Cidadão teve de seguir à pé por conta do protesto dos fazendeiros





Comumente são os trabalhadores rurais sem terra que ocupam rodovias Brasil a afora em protesto contra eventuais injustiças que lhes são cometidas, mas na madrugada desta terça-feira, pecuaristas assumiram este papel e ocuparam a PA-275, entre os municípios de Curionópolis e Parauapebas.

O protesto, segundo fontes se dá por conta de possíveis roubos de gados e destruição de cercas da fazenda A Fazendinha em Curionópolis, propriedade que está ocupada há mais de cinco anos por integrantes do Movimento dos Trabalhadores Rurais Sem Terra (MST).

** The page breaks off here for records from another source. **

import Summits.Ventures.LatticeQCDFlow.Scaling.FlowGraphSharpLaw
import Summits.Ventures.LatticeQCDFlow.Scaling.GraphSchemeDistanceProfile

/-!
HONEST FRAMING: exact (Metropolis-corrected) sampling algorithms for lattice gauge theory; figures
of merit are autocorrelation/cost numbers at stated couplings and volumes; no continuum-physics
claim.

# FlowGraphDistanceProfile — PERFECT CONSISTENT TRANSPORTS ON ANY CONNECTED SWAP LIST: THE MAP-ASSISTED SCHEME'S DISTANCE TO `⊗μ` DECAYS AT THE EXACT RATE `ρ_G = γ`:
# **`d(n) ≤ (h/ρ_G)(1−ρ_G)ⁿ`** AND **`(1/ρ_G − 1)·log(1/(2ε)) ≤ t_mix(ε) ≤ ⌈(1/ρ_G)·log(h/(ρ_Gε))⌉`** FOR EVERY `ε > 0` — ARBITRARY COLD LAWS (lean-2 GEN-48, ours)

Venture-side (OURS).  Cell `lqcd-flow` (pub-lqcd), unit `pub-lqcd-lean-2-g48`, 2026-09-01.  Chapter AI (the sizes of the Robin ground state), file 21 — parents AI11 `FlowGraphSharpLaw` (the conjugation
transfer, `γ = ρ_G`), AI16 `GraphSchemeDistanceProfile`.  AI16's profile for the homogeneous scheme, read through AI11's equality of distance profiles for the map-assisted scheme
`t·ptGraphSwap μ e φ + (1−t)·prodKernel w M` with consistent perfect maps `φ_r = L_{l_r}⁻¹∘L_{i_r}`, `μ_i∘L_i⁻¹ = μ_0`, exact hot sampler, idle cold replicas (`h = (1−t)w_0`).  No definitions.

* `flowGraphPerfect_two_sided_eps`.

Literature grade (cell rule): OWN; nothing cited; no new bib keys.
-/

noncomputable section

open Finset Function
open Literature.Probability.MarkovChains

namespace Summit.Ventures.LatticeQCDFlow.Scaling

variable {S : Type*} [Fintype S] [DecidableEq S] {K m : ℕ} {μ : Fin (K + 1) → S → ℝ} {M : Fin (K + 1) → S → S → ℝ} {w : Fin (K + 1) → ℝ} {t : ℝ}
  {e : Fin m → Fin (K + 1) × Fin (K + 1)}

/-- **PERFECT CONSISTENT TRANSPORTS — THE `ε`-PROFILE:** `L_0 = 1`, `μ_i∘L_i⁻¹ = μ_0` for every level, `μ_0 > 0` a probability vector, exact hot sampler, idle cold kernels, `w` a probability vector
with `w_0 > 0`, `0 < t < 1`, `m ≥ 1`, distinct endpoints, connected list, `|S| ≥ 2`, `h = (1−t)w_0`; then with `ρ = γ_{⊗μ}(P^φ)` (`ρ(K+1) ≤ h`): **`d(n) ≤ (h/ρ)(1−ρ)ⁿ` for every `n` and
`(1/ρ − 1)·log(1/(2ε)) ≤ t_mix(P^φ; ε) ≤ ⌈(1/ρ)·log(h/(ρε))⌉` for every `ε > 0`**. [ours] -/
theorem flowGraphPerfect_two_sided_eps [Nontrivial S] (L : Fin (K + 1) → Equiv.Perm S) (hL0 : L 0 = Equiv.refl S) (hm : 1 ≤ m) (he : ∀ r, (e r).1 ≠ (e r).2)
    (hconn : ∀ A : Finset (Fin (K + 1)), A.Nonempty → A ≠ univ → ∃ r : Fin m, ((e r).1 ∈ A ∧ (e r).2 ∉ A) ∨ ((e r).2 ∈ A ∧ (e r).1 ∉ A))
    (hμ0 : ∀ v, 0 < μ 0 v) (hμ01 : ∑ v, μ 0 v = 1) (hM0 : ∀ u v, M 0 u v = μ 0 v) (hidle : ∀ i : Fin K, ∀ u v, M i.succ u v = if v = u then 1 else 0)
    (hw0 : ∀ k, 0 ≤ w k) (hw00 : 0 < w 0) (hw1 : ∑ k, w k = 1) (ht0 : 0 < t) (ht1 : t < 1)
    (hperf : ∀ (i : Fin (K + 1)) (u : S), μ i ((L i).symm u) = μ 0 u) {ε : ℝ} (hε : 0 < ε) :
    ∃ ρ : ℝ, 0 < ρ ∧ ρ * ((K : ℝ) + 1) ≤ (1 - t) * w 0 ∧
      spectralGap (tensorFun μ) (fun x y : Fin (K + 1) → S => t * ptGraphSwap μ e (fun r => (L (e r).1).trans (L (e r).2).symm) x y + (1 - t) * prodKernel w M x y) = ρ ∧
      (∀ n : ℕ, worstTvDist (fun x y : Fin (K + 1) → S => t * ptGraphSwap μ e (fun r => (L (e r).1).trans (L (e r).2).symm) x y + (1 - t) * prodKernel w M x y) (tensorFun μ) n
        ≤ (1 - t) * w 0 / ρ * (1 - ρ) ^ n) ∧
      (1 / ρ - 1) * Real.log (1 / (2 * ε))
        ≤ (mixingTime (fun x y : Fin (K + 1) → S => t * ptGraphSwap μ e (fun r => (L (e r).1).trans (L (e r).2).symm) x y + (1 - t) * prodKernel w M x y) (tensorFun μ) ε : ℝ) ∧
      mixingTime (fun x y : Fin (K + 1) → S => t * ptGraphSwap μ e (fun r => (L (e r).1).trans (L (e r).2).symm) x y + (1 - t) * prodKernel w M x y) (tensorFun μ) ε
        ≤ ⌈1 / ρ * Real.log ((1 - t) * w 0 / (ρ * ε))⌉₊ := by
  have hν : (fun (i : Fin (K + 1)) (u : S) => μ i ((L i).symm u)) = fun _ : Fin (K + 1) => μ 0 := funext fun i => funext fun u => hperf i u
  have hd : ∀ n, worstTvDist (fun x y : Fin (K + 1) → S => t * ptGraphSwap μ e (fun r => (L (e r).1).trans (L (e r).2).symm) x y + (1 - t) * prodKernel w M x y) (tensorFun μ) n
      = worstTvDist (fun x y : Fin (K + 1) → S => t * ptGraphSwap (fun _ : Fin (K + 1) => μ 0) e (fun _ : Fin m => Equiv.refl S) x y
          + (1 - t) * prodKernel w (fun i u v => M i ((L i).symm u) ((L i).symm v)) x y) (tensorFun (fun _ : Fin (K + 1) => μ 0)) n := by
    intro n; rw [flowGraph_worstTvDist_eq L he t w μ M n, hν]
  have hgap := flowGraph_spectralGap_eq L he t w (μ := μ) (M := M)
  rw [hν] at hgap
  obtain ⟨ρ, hρ0, hrho, hgap', hprof, hfloor, hceil⟩ := graphScheme_mixingTime_two_sided_eps e (M := fun i u v => M i ((L i).symm u) ((L i).symm v)) hm he hconn hμ0 hμ01
    (relabelLadder_hotSampler L hL0 hM0) (relabelLadder_idle L hidle) hw0 hw00 hw1 ht0 ht1 (fun _ _ => rfl) hε
  refine ⟨ρ, hρ0, hrho, by rw [hgap]; exact hgap', fun n => by rw [hd n]; exact hprof n, ?_, ?_⟩
  · rw [mixingTime_congr_of_worstTvDist hd ε]; exact hfloor
  · rw [mixingTime_congr_of_worstTvDist hd ε]; exact hceil

end Summit.Ventures.LatticeQCDFlow.Scaling

end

Os fazendeiros de vários municípios se uniram neste protesto é liderado pelo pecuarista Darlan Lopes Gonçalves Ferreira, que se intitula dono da fazenda, cuja família reside na propriedade há pelo menos vinte anos.

Ocorre que esta propriedade seria terra da União, motivo pelo qual o MST ocupou a área e alegou na Justiça Federal tal possibilidade.

Por sua vez o juiz Ricardo Beckerat da Silva Leitão, numa decisão histórica e corajosa, determinou que em três decisões seguidas, dias 24 de julho, 18 de agosto e 10 de outubro de 2014 ele determinou que o Incra fosse imitido na posse da fazenda, em outras palavras, mandou que o Incra iniciasse a criação do Projeto de Assentamento.

Evidentemente, que tal decisão contrariou interesses dos pecuaristas que se dizem dono da fazenda Darlan Lopes Gonçalves Ferreira e Kênia de Freitas Ferreira Barreto, que por sua vez recorreram ao Supremo Tribunal Federal da decisão.

Enquanto a Justiça ainda não se pronuncio a respeito do assunto, o clima é de tensão na região, de um lado, fazendeiros supostamente armados e do outros camponeses maltrapilhos e famintos que lutam pela posse da terra e pelo direito de um dia, quem sabe ter o direito de viver decentemente e se alimentar.